[Stored data]
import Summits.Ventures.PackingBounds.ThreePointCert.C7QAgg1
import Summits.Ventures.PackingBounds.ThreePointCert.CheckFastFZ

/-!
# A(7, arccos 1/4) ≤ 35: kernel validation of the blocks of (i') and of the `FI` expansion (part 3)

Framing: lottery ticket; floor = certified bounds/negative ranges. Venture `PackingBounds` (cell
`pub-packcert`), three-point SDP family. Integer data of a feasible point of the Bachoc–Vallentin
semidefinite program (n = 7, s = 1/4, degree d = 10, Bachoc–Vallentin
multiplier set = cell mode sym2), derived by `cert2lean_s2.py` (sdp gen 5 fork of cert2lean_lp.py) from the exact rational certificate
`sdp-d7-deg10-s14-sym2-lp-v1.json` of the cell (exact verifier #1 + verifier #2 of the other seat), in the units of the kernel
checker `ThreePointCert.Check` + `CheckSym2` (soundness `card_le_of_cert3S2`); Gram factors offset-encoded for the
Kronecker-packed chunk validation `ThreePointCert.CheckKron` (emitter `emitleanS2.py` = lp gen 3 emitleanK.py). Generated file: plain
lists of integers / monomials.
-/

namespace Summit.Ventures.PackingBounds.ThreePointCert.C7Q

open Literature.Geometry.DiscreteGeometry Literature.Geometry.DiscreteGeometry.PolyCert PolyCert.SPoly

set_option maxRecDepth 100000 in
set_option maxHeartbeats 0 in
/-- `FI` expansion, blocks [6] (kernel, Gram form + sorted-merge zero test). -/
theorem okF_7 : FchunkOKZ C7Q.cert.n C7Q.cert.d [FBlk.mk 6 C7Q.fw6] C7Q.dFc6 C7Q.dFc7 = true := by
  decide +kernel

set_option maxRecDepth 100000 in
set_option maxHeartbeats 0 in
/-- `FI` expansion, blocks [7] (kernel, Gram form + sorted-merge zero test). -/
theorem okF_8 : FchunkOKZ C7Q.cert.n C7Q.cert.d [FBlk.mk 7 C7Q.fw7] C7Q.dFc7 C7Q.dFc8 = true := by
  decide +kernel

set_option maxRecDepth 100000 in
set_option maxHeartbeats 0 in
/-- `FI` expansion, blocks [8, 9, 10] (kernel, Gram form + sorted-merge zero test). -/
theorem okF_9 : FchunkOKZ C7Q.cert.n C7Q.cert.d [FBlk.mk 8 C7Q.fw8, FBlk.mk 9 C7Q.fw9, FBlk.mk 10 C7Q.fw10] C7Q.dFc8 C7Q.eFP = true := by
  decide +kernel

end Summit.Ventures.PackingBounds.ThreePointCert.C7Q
--
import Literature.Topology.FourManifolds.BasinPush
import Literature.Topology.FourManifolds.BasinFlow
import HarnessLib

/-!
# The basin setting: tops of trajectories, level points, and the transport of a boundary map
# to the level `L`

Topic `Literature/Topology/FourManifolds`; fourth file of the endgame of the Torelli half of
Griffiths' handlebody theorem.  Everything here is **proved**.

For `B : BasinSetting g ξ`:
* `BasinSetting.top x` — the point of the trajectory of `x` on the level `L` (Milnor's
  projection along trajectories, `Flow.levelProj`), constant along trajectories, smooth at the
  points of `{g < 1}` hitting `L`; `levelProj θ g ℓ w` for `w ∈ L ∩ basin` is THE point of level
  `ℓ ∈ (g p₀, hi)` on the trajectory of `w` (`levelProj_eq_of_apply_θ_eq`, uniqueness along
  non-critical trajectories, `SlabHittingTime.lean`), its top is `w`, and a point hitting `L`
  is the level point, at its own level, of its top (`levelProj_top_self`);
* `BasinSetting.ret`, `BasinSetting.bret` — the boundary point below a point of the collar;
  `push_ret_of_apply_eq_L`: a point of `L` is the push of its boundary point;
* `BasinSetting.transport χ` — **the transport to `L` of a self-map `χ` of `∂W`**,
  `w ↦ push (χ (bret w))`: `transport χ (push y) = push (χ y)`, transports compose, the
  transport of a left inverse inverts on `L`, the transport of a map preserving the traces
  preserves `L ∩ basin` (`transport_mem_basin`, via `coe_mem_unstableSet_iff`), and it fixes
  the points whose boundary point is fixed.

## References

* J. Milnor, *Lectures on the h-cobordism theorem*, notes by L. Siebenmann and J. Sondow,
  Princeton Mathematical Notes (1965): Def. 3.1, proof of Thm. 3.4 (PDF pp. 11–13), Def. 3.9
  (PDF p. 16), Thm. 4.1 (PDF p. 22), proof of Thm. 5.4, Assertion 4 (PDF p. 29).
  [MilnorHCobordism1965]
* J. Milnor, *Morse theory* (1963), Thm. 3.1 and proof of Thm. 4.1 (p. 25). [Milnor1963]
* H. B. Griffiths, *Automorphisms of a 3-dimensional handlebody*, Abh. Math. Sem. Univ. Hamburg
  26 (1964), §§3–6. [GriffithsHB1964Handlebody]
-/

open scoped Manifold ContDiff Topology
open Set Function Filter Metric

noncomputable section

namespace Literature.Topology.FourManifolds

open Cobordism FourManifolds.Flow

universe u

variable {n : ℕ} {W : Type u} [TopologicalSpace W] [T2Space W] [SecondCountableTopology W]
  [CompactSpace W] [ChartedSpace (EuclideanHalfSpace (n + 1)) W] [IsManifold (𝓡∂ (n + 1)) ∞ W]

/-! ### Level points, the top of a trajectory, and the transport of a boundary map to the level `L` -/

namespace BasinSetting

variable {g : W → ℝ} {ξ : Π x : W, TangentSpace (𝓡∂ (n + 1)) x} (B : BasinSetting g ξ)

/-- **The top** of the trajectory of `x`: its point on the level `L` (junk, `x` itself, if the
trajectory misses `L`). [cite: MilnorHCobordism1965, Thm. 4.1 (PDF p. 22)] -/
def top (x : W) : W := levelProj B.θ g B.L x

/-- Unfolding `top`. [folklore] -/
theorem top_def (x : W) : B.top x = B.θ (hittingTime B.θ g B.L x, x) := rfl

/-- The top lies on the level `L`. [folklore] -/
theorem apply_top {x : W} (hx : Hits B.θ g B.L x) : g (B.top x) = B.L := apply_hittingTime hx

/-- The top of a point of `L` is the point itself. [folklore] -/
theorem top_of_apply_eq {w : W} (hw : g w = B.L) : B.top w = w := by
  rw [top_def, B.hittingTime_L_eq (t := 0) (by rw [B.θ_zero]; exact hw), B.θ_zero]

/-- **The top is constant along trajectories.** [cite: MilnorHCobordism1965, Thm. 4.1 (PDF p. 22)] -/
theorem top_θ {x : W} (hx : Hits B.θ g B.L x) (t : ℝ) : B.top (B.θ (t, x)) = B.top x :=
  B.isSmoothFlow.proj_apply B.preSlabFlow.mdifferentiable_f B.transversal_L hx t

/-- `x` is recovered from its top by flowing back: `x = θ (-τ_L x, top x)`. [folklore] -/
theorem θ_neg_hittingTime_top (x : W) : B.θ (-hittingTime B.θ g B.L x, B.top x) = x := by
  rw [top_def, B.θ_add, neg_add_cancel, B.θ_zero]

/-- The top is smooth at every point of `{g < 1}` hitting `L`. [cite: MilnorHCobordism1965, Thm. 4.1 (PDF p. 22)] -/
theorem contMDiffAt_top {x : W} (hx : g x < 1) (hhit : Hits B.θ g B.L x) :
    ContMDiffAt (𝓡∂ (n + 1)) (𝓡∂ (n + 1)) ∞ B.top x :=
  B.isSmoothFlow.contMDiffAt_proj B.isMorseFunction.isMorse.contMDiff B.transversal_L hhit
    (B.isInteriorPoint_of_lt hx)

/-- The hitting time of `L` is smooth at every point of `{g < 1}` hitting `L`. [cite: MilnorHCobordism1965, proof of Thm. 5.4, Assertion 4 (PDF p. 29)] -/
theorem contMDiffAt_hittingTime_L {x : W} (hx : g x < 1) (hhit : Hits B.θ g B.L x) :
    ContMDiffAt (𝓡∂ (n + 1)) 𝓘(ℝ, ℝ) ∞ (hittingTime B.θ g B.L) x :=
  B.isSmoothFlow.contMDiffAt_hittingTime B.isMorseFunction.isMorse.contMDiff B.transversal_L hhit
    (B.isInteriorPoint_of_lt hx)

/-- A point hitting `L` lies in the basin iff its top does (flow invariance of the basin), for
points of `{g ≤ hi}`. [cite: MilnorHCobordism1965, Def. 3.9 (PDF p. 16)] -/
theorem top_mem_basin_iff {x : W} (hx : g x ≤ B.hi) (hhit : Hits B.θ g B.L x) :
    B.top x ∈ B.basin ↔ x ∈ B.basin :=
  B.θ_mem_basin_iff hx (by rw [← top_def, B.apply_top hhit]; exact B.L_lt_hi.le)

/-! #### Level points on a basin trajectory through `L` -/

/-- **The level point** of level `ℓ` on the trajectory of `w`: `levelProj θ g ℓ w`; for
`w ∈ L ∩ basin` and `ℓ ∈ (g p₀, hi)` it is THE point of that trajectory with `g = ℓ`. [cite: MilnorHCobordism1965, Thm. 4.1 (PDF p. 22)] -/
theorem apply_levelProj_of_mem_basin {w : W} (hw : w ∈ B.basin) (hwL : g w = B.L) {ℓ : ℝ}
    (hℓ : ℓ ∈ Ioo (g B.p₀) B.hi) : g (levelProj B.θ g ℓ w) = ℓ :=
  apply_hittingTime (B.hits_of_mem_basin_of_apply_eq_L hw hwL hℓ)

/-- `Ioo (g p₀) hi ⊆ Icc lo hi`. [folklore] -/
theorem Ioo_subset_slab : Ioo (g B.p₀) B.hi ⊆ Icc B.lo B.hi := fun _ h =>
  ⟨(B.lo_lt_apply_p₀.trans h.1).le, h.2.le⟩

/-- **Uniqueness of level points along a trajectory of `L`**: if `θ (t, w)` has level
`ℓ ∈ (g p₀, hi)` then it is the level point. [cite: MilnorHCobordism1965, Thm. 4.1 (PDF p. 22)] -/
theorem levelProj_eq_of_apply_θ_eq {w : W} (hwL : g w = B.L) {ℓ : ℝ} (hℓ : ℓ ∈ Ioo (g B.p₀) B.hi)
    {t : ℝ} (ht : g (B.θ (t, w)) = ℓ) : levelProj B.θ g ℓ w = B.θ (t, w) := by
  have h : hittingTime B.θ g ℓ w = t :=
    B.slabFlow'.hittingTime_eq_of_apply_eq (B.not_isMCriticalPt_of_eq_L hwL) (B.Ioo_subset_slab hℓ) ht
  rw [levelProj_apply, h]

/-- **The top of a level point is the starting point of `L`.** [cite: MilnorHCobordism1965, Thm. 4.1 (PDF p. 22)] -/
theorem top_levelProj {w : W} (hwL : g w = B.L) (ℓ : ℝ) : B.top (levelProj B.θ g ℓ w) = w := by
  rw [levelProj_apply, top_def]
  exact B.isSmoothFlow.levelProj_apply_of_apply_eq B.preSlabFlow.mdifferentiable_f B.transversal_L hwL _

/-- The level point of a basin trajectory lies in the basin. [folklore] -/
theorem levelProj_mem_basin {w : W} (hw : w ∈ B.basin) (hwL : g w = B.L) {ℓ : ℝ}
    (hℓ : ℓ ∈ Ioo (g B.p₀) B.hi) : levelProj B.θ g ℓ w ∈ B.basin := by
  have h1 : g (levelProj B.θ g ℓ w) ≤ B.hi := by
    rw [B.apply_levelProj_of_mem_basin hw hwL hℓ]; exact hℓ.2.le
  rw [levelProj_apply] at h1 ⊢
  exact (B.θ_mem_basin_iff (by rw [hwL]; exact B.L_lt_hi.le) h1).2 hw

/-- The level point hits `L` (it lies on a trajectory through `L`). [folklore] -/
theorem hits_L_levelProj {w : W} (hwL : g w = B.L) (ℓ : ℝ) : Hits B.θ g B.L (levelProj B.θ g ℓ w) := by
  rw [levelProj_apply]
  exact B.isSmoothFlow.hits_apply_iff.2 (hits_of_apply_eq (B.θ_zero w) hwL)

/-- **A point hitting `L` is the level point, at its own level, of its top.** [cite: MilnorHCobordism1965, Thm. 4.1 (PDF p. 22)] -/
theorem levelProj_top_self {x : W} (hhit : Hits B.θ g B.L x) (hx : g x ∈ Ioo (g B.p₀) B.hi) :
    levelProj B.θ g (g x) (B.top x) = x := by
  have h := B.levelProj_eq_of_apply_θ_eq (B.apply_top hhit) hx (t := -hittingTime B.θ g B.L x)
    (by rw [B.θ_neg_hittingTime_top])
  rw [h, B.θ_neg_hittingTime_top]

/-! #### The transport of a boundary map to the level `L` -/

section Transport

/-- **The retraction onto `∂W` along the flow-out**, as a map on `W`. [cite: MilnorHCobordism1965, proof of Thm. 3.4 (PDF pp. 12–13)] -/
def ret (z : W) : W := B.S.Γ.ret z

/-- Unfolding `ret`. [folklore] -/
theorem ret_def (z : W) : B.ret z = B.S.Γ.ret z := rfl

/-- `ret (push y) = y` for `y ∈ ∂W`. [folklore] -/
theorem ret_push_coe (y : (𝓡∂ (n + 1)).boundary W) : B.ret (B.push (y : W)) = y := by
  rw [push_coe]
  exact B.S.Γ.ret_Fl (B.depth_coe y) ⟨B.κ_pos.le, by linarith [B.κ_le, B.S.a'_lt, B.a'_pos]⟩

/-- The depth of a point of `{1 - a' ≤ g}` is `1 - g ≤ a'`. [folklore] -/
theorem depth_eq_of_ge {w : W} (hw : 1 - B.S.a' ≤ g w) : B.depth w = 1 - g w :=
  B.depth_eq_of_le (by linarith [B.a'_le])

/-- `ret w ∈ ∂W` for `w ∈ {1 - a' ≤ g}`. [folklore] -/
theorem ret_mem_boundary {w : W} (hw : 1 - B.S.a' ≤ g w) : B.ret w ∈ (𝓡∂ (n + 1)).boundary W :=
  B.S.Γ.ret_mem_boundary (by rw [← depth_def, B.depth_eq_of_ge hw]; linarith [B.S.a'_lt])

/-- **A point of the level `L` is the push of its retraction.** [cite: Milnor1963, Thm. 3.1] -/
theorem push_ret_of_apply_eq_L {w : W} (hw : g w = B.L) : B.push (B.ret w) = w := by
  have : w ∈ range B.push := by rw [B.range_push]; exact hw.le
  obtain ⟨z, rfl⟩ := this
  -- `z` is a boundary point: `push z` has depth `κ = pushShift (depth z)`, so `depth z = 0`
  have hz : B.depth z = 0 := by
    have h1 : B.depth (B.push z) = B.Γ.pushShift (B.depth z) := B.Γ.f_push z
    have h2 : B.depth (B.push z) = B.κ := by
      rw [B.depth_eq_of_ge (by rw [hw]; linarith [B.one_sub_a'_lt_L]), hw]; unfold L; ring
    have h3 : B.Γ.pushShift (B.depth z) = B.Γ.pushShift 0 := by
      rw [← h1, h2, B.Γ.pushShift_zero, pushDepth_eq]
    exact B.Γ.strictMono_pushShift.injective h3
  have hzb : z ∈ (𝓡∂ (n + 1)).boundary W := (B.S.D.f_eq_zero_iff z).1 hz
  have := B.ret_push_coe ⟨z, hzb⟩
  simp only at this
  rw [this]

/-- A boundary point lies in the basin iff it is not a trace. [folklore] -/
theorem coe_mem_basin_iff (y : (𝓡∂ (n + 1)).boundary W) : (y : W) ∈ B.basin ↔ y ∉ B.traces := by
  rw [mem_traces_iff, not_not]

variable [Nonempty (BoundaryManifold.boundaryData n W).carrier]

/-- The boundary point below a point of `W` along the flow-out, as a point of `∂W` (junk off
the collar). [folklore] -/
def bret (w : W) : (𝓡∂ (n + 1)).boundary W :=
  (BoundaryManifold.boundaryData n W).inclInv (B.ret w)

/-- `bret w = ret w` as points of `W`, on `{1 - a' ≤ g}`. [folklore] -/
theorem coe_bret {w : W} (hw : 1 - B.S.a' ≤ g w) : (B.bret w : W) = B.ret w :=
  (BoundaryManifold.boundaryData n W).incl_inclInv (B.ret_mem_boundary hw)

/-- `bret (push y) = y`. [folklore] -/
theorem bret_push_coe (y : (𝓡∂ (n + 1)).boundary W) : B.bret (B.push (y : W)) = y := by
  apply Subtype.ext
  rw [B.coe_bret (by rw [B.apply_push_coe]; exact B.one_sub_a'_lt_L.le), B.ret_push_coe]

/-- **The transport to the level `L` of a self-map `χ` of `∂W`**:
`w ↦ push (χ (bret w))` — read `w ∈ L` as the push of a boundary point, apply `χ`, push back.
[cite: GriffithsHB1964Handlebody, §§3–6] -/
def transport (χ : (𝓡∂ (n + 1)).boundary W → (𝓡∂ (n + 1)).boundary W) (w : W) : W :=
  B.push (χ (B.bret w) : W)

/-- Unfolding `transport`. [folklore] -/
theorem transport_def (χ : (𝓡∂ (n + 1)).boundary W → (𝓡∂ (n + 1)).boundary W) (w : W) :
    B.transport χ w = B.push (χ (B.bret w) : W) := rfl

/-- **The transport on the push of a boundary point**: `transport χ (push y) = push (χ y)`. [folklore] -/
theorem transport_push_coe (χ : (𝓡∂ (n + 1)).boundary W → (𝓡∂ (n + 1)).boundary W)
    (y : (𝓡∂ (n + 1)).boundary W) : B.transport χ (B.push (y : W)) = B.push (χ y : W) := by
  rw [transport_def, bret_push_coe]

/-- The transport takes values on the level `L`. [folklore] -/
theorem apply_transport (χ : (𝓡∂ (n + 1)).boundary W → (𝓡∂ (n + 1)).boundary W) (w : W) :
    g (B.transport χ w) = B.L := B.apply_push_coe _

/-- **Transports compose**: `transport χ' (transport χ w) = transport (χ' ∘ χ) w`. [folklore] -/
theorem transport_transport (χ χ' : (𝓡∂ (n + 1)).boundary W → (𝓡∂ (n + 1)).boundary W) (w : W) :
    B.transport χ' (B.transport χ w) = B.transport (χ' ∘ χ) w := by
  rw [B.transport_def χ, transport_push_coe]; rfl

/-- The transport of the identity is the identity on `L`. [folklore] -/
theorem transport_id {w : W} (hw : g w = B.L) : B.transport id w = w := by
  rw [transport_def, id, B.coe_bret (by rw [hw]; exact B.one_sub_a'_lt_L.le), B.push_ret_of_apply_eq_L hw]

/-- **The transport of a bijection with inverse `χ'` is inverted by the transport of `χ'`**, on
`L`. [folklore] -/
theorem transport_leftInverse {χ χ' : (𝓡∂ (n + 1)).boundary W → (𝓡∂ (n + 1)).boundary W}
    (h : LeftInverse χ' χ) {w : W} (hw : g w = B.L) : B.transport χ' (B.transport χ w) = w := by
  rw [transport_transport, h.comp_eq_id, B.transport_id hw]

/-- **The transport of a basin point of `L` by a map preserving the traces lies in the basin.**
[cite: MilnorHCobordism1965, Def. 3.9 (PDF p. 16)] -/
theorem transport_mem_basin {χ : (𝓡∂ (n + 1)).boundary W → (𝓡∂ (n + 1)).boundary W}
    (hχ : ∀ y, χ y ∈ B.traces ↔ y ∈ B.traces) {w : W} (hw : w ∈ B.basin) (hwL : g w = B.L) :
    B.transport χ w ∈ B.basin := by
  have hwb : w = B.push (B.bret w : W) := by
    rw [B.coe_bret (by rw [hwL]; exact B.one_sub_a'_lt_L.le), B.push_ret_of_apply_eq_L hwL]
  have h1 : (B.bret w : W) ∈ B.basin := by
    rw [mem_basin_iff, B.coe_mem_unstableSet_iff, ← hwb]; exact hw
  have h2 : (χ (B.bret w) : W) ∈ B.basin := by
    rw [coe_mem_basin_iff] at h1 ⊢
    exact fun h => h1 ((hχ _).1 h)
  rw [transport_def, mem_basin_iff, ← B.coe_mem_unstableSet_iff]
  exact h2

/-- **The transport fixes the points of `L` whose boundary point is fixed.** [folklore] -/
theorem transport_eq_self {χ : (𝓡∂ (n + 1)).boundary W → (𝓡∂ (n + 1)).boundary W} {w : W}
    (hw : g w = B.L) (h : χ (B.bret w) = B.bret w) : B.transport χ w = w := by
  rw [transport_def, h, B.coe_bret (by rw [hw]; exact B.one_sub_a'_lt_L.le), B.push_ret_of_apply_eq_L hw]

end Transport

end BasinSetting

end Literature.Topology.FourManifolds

* Task *
Match on "from" and report each line of the data above that has it.

* Your response *
multiplier set = cell mode sym2), derived by `cert2lean_s2.py` (sdp gen 5 fork of cert2lean_lp.py) from the exact rational certificate
/-- `x` is recovered from its top by flowing back: `x = θ (-τ_L x, top x)`. [folklore] -/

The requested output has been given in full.